A doctor visits patients in a hospital following an increase in the number of pneumonia cases in Kabul, Afghanistan, December 17, 2022. REUTERS/Ali Khara

In a bitterly cold bedroom at the start of winter in Kabul, 22-year Maryam sat with her baby son bundled up in a red jumper as he coughed days after being discharged for the third time from a hospital ward for suspected pneumonia.

Every time 10-month old Rahmat's parents bring him home from the crowded, but warmer hospital, they say he gets sick again. The parents said they spend whatever they can from their shrinking income to trying to heat the room, which drops below freezing at night.

Rahmat, 10 months old, and his mother are seen at their home following an increase in the number of pneumonia cases in Kabul, Afghanistan, December 20, 2022. REUTERS/Ali Khara

"I am scared, it is only the beginning of winter, what is going to happen?" said Maryam, saying the family could only buy coal in small quantities and had to cut back on food to afford even that after her husband lost his construction job.

The family is among many in Afghanistan unable to afford adequate heating, often having to choose between food and fuel as an economic crisis grips the country.
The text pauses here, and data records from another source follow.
import Mathlib.NumberTheory.Chebyshev
import Mathlib.NumberTheory.SmoothNumbers
import Mathlib.NumberTheory.SumPrimeReciprocals
import Mathlib.Combinatorics.Pigeonhole
import Mathlib.Analysis.SpecialFunctions.Pow.Asymptotics
import Mathlib.Analysis.Complex.ExponentialBounds
import HarnessLib

/-!
# Covering an interval by one residue class per prime (Westzynthius–Erdős–Rankin, qualitative)

Topic `Literature/NumberTheory/Sieve`. Everything in this file is PROVED (Mathlib only).

The main result `Literature.NumberTheory.Sieve.exists_residueClasses_cover` is the qualitative "killing sieve" behind the
Westzynthius–Erdős–Rankin large-gap theorems, in the Chinese-remainder form used by Richards
and Hensley–Richards: for every constant `N`, for all sufficiently large `y`, one can choose a
single residue class `c_q (mod q)` for each prime `q ≤ y` such that EVERY integer of
`{1, …, N·y}` lies in `c_q (mod q)` for some prime `q ≤ y`.  Equivalently (by the Chinese
remainder theorem) some run of `N·y` consecutive integers consists of numbers each divisible by
a prime `≤ y`, i.e. the Jacobsthal function of the primorial satisfies `j(y#) > N y` for large
`y`; this is the form "(*) Fix any constant `N > 0`. Then … there exist SEQUENCES OF `N log x`
CONSECUTIVE INTEGERS, such that each integer in the sequence is divisible by some "small" prime
`p₀ < log x`" printed by Richards (with `y` of the order `log x`), attributed there to
Westzynthius (1931), Erdős (1935) and Rankin (1938), and transformed by the Chinese remainder
theorem into his (**) (a congruence class all of whose elements in `[-x/2, x/2]` are
divisible by small primes). [cite: Richards1974, §4.4 (*) and §4.5 (**)]

## Proof (Erdős's three-stage argument, only the qualitative strength)

Fix `N ≥ 1`, put `U = N y`, and choose a constant `z = z(N)` with
`∏_{q ≤ z} (1 - 1/q) ≤ 1/(64 N²)` (possible since `∑ 1/q` diverges, Mathlib's
`not_summable_one_div_on_primes`; `Literature.NumberTheory.Sieve.exists_prod_primesLE_one_sub_inv_le`).
1. *Medium primes* `z < q ≤ y/4` get the class `0`.  An integer of `[1, U]` not covered is either
   `z`-smooth (at most `2^{z+1} √U` of them, Mathlib's `Nat.smoothNumbersUpTo_card_le`) or of
   the form `m·P` with `P > y/4` prime and `m < 4N` (at most `4N π(U)` of them)
   (`Literature.NumberTheory.Sieve.filter_noMediumPrimeFactor_subset`).
2. *Small primes* `q ≤ z` are used greedily: by pigeonhole some class modulo `q` contains at
   least a `1/q` fraction of the current survivors, so after all `q ≤ z` at most a
   `∏_{q ≤ z}(1 - 1/q)` fraction survives (`Literature.NumberTheory.Sieve.exists_classes_card_filter_le`).
3. *Large primes* `y/4 < q ≤ y` each remove one remaining survivor
   (`Literature.NumberTheory.Sieve.exists_classes_of_card_le`); there are enough of them because
   `π(y) - π(y/4) ≥ y/(4 log y)` (Chebyshev's bounds, Mathlib) while the survivors number at most
   `2^{z+1}√(Ny) + 4N · π(Ny)/(64N²) ≤ y/(4 log y)` for large `y` (`π(Ny) ≤ 2Ny/log y`,
   Chebyshev).

## References

* I. Richards, *On the incompatibility of two conjectures concerning primes*, Bull. AMS 80
  (1974) 419–438, §4.4–4.5. [Richards1974]
* E. Westzynthius, Comm. Phys.-Math. Helsingfors 5 (1931); P. Erdős, Quart. J. Math. Oxford 6
  (1935); R. A. Rankin, J. London Math. Soc. 13 (1938) 242–247 (the quantitative versions).
-/

open Finset Filter Real

namespace Literature.NumberTheory.Sieve

/-! ### Stage 2: the greedy sieve -/

/-- **Pigeonhole modulo `q`**: for a finite set `S ⊆ ℕ` and `q ≥ 1`, some residue class
`a (mod q)` contains at least `#S / q` elements of `S`. [folklore] -/
theorem exists_residueClass_card_ge (S : Finset ℕ) {q : ℕ} (hq : 0 < q) :
    ∃ a : ℕ, (#S : ℝ) / q ≤ #(S.filter fun i => i ≡ a [MOD q]) := by
  classical
  have hmaps : ∀ i ∈ S, i % q ∈ range q := fun i _ => mem_range.2 (Nat.mod_lt i hq)
  have hne : (range q).Nonempty := ⟨0, mem_range.2 hq⟩
  have hb : (range q).card • ((#S : ℝ) / q) ≤ #S := by
    rw [card_range, nsmul_eq_mul, mul_div_cancel₀ _ (by exact_mod_cast hq.ne')]
  obtain ⟨a, ha, hle⟩ := exists_le_card_fiber_of_nsmul_le_card_of_maps_to hmaps hne hb
  refine ⟨a, hle.trans ?_⟩
  have hsub : (S.filter fun i => i % q = a) ⊆ S.filter fun i => i ≡ a [MOD q] := by
    intro i hi
    rw [mem_filter] at hi ⊢
    refine ⟨hi.1, ?_⟩
    show i % q = a % q
    rw [hi.2, Nat.mod_eq_of_lt (mem_range.1 ha)]
  exact_mod_cast card_le_card hsub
Doctors and aid workers say thousands of children are being admitted to hospital with pneumonia and other respiratory diseases caused by the cold and malnutrition.

Garbage collectors collects garbage in Kabul, Afghanistan, December 20, 2022. REUTERS/Ali Khara

The crisis, aid agencies say, is likely to get worse. A ban on female NGO workers has led to over 180 international organisations suspending operations in the crucial winter months, saying they are unable to operate in the conservative country without female staff to reach out to women and children.

Even before that, more than half the population was reliant on humanitarian aid after the economic shock precipitated by the 2021 Taliban takeover caused Afghanistan's GDP to shrink by 20% last year.

Afghanistan has been hit by a cut in development spending by foreign governments, an enforcement of Western sanctions and the freezing of the country's central bank assets that has severely hampered the banking system.

Mohammad, 2 months old, receives treatment in the intensive care unit of a hospital following an increase in the number of pneumonia cases in Kabul, Afghanistan, December 17, 2022. REUTERS/Ali Khara

"Our patients have increased compared to the past, the main reason is the economy," said Mohammad Arif Hassanzai, head of internal medicine at Indira Gandhi Children's Hospital in Kabul.

Hospital figures showed more than 6,700 children were admitted in November for pneumonia, coughs, asthma and other respiratory conditions, compared to around 3,700 the same month the previous year.

The International Committee of the Red Cross (ICRC), which supports several hospitals in Afghanistan, said even before the winter months, it had seen a 50% increase of children under five admitted for pneumonia in 2022 compared to the previous year.

Afghan girls carry sacks of garbage for recycling in Kabul, Afghanistan, December 20, 2022. REUTERS/Ali Khara

"People have been dying of pneumonia this year, including children," said Lucien Christen, ICRC's spokesperson in Kabul, adding that malnutrition was contributing to children's weakened immune systems.

Aid workers said pollution had also worsened this year as more people burned garbage and plastic for heat.

In a ward dedicated to pneumonia patients at the hospital, babies lay two or three to a bed, with worried parents and a handful of stretched medical staff overseeing them. Some mothers held tiny oxygen masks to infants' faces, while fathers crammed the corridors outside.

Suddenly a clamour broke out. A one-month old baby, Mohammad, stopped breathing and his lips were turning blue. His panic-stricken uncle, holding the child in a green blanket, was directed to a specialized emergency unit two floors below. He dashed downstairs, as the baby's mother ran behind in tears.

In the high dependency unit, Mohammad was connected to an oxygen tube via his nose. The doctor said he was in critical condition and would take five days to stabilise.

His mother remained at the baby's bedside. Her husband had lost his job and they could not afford heating, she said. Watching her son stop breathing, she said, "it felt like my own heart had stopped."